Beyond Imperfect Alternatives with Rulemapping: A Neuro-Symbolic Case Study on Online Hate Speech
For legal decision-making in high-volume settings like content moderation, this hybrid method offers a verifiable and auditable alternative to purely neural systems.
This paper shows that a neuro-symbolic approach (Rulemapping) improves precision from 0.34-0.49 to 0.80-0.86 while maintaining high recall (0.82-0.89) for hate speech classification under German law, preventing LLMs from conflating offensiveness with illegality.
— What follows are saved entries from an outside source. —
/-
Copyright: the b2b-balaban T⁴-continuum CRUX team, row NE7b leaf lineage `t4-ne7b-formalise-leaf-06` (gen 158). Project licence.
-/
import Literature.MathematicalPhysics.QuantumFieldTheory.Balaban1983to89.B5Hk103ScalarZd

/-!
# THE ONE-SHOT SECTION IN THE MIXED CURRENCY `ℓ^∞(coarse) → ℓ^∞(blocks; block-RMS)`: the letter BY NAME for every `d` and every mesh,
# `RMS_{B(y″)}(HB) ≤ c_H·Σ_y|B(y)|e^{−δ_H·dist(y″,y)} ≤ c_H·K_d(δ_H)·‖B‖_∞`, and the SDP-DUAL CERTIFICATE SHAPE
# `(∀v, Σ_b(Σ_z v_z h_{zb})²∕w_b ≤ λΣ_z v_z²) ⇒ Σ_z(Σ_b h_{zb}B_b)² ≤ λ·Σ_b w_bB_b²` as a theorem, read on `H`: `K_mix(T)² ≤ λ·(Σ_bw_b)∕(n+1)^d`
# (row NE7b, node U5c; PRICING-NE7b v122 F727 (b)(d) — the third currency of the trichotomy; [folklore] over `B5Hk103ScalarZd` BY NAME)

Cell `pub-balaban`, sub-cell `t4`, spine estimate NE7b (`T4WeightBudget.RelWeightBound`; the cell's OWN estimate — NOT PRINTED in
[Bałaban 1983–89], NOT PROVED).  Crux-route work under `Spine/NE7b/` by leaf-06 (CRUX team (2), FREEZE (0) crux-prover clause).
NOTHING of Bałaban's is named as a Lean object, valued or asserted; no `T4Continuum/Support` leaf typed; no `def`; zero `sorry`.
Import: `Literature.….B5Hk103ScalarZd` ONLY (the scalar one-shot section `H = G′Q′*(Q′G′Q′*)⁻¹` on `ℤ^d` as the kernel `kerH`, its DUAL block
letter `abs_sum_mul_kerH_le`, the constants `cH`, `deltaH`, and `B4Sect5Proof.latticeSum_le`).

WHY.  The pricing desk's v122 F727 corrects NL-NE7b-1 to NL-NE7b-1′ and prices a TRICHOTOMY of currencies for the chart constant of the
one-shot section (d = 4): η-`ℓ²` BY PROOF at every `M` (the OWNER's (42)∕(44)∕(45), leaf-03's OSFU); SUP by proof for `M ≥ M₀` existential
((46)) and by value only from `M = 4`; and the MIXED currency `ℓ^∞(coarse) → ℓ^∞(blocks; block-RMS)` — coarse domain a polydisc like
print's, fine ball volume-uniform — in which the letter HOLDS BY VALUE AT EVERY `M ≥ 2` (instrument 12: `1.21 ≤ K_mix(2) ≤ 1.33 < 2`,
`K_mix(3) ≤ 1.60 < 3`, `K_mix(4) ≤ 1.71`), «UNPROVED, certificate shape offered (NC-NE7b-γ)».  THIS FILE types that currency: (§2–§3) the
mixed letter BY NAME for EVERY `d` and every mesh, from the tree's DUAL block letter `|Σ_{p∈B(y″)}v_pH(p,y)| ≤ c_H√((n+1)^d)e^{−δ_H dist(y″,y)}‖v‖₂`
by the self-duality trick `S ≤ A√S ⇒ √S ≤ A` (test vector `v := (HB)|_{B(y″)}`), constants the tree's explicit `cH ∕ deltaH` (by value the
`10^{366}` family: EMPTY — smallness at `M = 2, 3` is a cancellation effect no absolute-sum proof sees, F727 (d)); and (§4–§5) the desk's
SDP-DUAL CERTIFICATE SHAPE U2 as a theorem, so that a balaban-calc certificate `(w, λ)` at fixed `(d, M, R)` — one certified top eigenvalue of
`Σ_b h(b)h(b)ᵀ∕w_b` — becomes a kernel inequality BY SUBSTITUTION (a certified `λ` entering as the displayed hypothesis `hdual` on the NAMED
kernel entries `kerH n a p y`, with `T` the polydisc window in §5's `Finset` form).  RELATION TO THE TREE (by name): the same block-RMS decay is
`B5Hk103ScalarZd.kerH_blockRMS_le` (`((n+1)^{−d}Σ_{p∈B(y″)}H(p,y)²)^{1∕2} ≤ c_He^{−δ_H dist(y″,y)}`, one column), and `B5HkUniformL2Zd` §2–§3
(`blockNorm_le`, `sum_block_HBZd_sq_le`, `tsum_blockNorm_row_le`) carry the weighted block letter for square-summable `B` in `tsum` currency by
Minkowski; THIS FILE's §2–§3 are the FINITE-WINDOW, bounded-`B` (polydisc) form by duality, with the constant DISPLAYED as
`cH d a * latticeConst d (deltaH d a)` — the shape against which the OWNER's sup letter (46) (`K_mix ≤ ‖H‖_{∞→∞}`) and the desk's NC-NE7b-γ
certificate both read (OWNER ruling W-ne7bp1-g113-3: the hard-step cell's radius letter is read, of record, in THIS currency).

WHAT IS PROVED (`a > 0`, `kerH n a p y` the section's kernel, `B n y″` the block of side `n+1` at `y″`, finite coarse windows `T`; all [folklore]):
* §2 `sum_sq_HB_le` (`Σ_{p∈B(y″)}(Σ_{y∈T}H(p,y)B(y))² ≤ (c_H√((n+1)^d)·Σ_{y∈T}|B(y)|e^{−δ_H dist(y″,y)})²` — duality), **`blockRMS_HB_le_weighted`**
  (`√((n+1)^{−d}Σ_{p∈B(y″)}(Σ_{y∈T}H(p,y)B(y))²) ≤ c_H·Σ_{y∈T}|B(y)|e^{−δ_H·dist(y″,y)}`).
* §3 **`blockRMS_HB_le_sup`** (`|B| ≤ R` on `T`, `0 ≤ R` ⇒ `… ≤ c_H(d,a)·K_d(δ_H(d,a))·R`) — THE MIXED LETTER `‖H_M‖_{ℓ^∞→ℓ^∞(blocks;RMS)} ≤ c_H·K_d(δ_H)`
  for EVERY `d`, EVERY composite side `M = n + 1`, on finite windows.
* §4 `weighted_cauchy_schwarz` (`(Σ_b x_b y_b)² ≤ (Σ_b w_b x_b²)(Σ_b y_b²∕w_b)`, `w > 0`), **`sdpDual_certificate`** (the U2 shape above, any finite
  `Z`, `T`, kernel `h`).
* §5 **`sdpDual_certificate_kerH`** (on `Z = B(y″)`, `h = kerH`: the dual hypothesis ⇒ `Σ_{p∈B(y″)}(Σ_{y∈T}H(p,y)B(y))² ≤ λΣ_{y∈T}w_yB(y)²`),
  **`blockRMS_HB_le_of_certificate`** (`|B| ≤ R`, `0 ≤ R`, `0 ≤ λ` ⇒ `√((n+1)^{−d}Σ(HB)²) ≤ √(λ(Σ_yw_y)∕(n+1)^d)·R` — F727 (d)'s
  `K_mix² ≤ λ·(Σw)∕M^d` VERBATIM).

HONEST: the by-name constant of §3 is astronomically large (EMPTY against `M^{(d−2)∕2}` at every `M` of record); §5 carries no number — it is
the receptacle for NC-NE7b-γ's certificate (not booked by the desk; the fork «which currency (d1) uses» is the OWNER's ∕ leaf-01's, F727 (e)).
`ℤ^d` object; no torus; nothing of (A3) ∕ NC-NE7b-α.  BY-NAME EFFECT ON THE WALL: NONE.  NE7b NOT PRINTED ∕ NOT PROVED; spine PROVED 0∕9;
rung (B)+1 on a FINITE torus — NOT infinite volume, NOT the mass gap, NOT Clay.  HONEST DEPENDENCY: continuum YM on T⁴ ⇐ BetaPertH ∧ nine
spine estimates (0∕9 proved); BetaPertH ⇐ (D1) ∧ (D4) ∧ CAP+tail; G-an2-4 gates asym, D1 and NE2∕3∕4.
-/

set_option autoImplicit false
Automating legal reasoning forces a choice between imperfect alternatives: symbolic systems offer transparency but struggle with ambiguity, whereas neural systems handle natural language flexibly but lack verifiability. This paper investigates whether a hybrid, neuro-symbolic approach can reconcile this trade-off. We evaluate this architecture in the domain of online content moderation, which serves as a proxy for high-volume legal decision-making such as mass administrative proceedings. In these settings, operators must assess thousands of cases daily under strict legal standards. Specifically, we examine whether constraining large language models (LLMs) within deterministic symbolic scaffolds improves statute-grounded illegality assessment while preventing "scope drift" (where LLMs conflate moral offensiveness with legal illegality). We evaluate the neuro-symbolic variant of Rulemapping - a visual logic-tree method that operationalises the classic legal syllogism - on online hate-speech classification under §130(1) of the German Criminal Code. Across diverse LLMs, Rulemapping maintains high recall (0.82-0.89) while achieving precision of 0.80-0.86, compared to 0.34-0.49 for unconstrained prompting. Expert-authored symbolic scaffolds thus enable robust legal automation aligned with regulatory requirements for auditability and verifiable decision-making.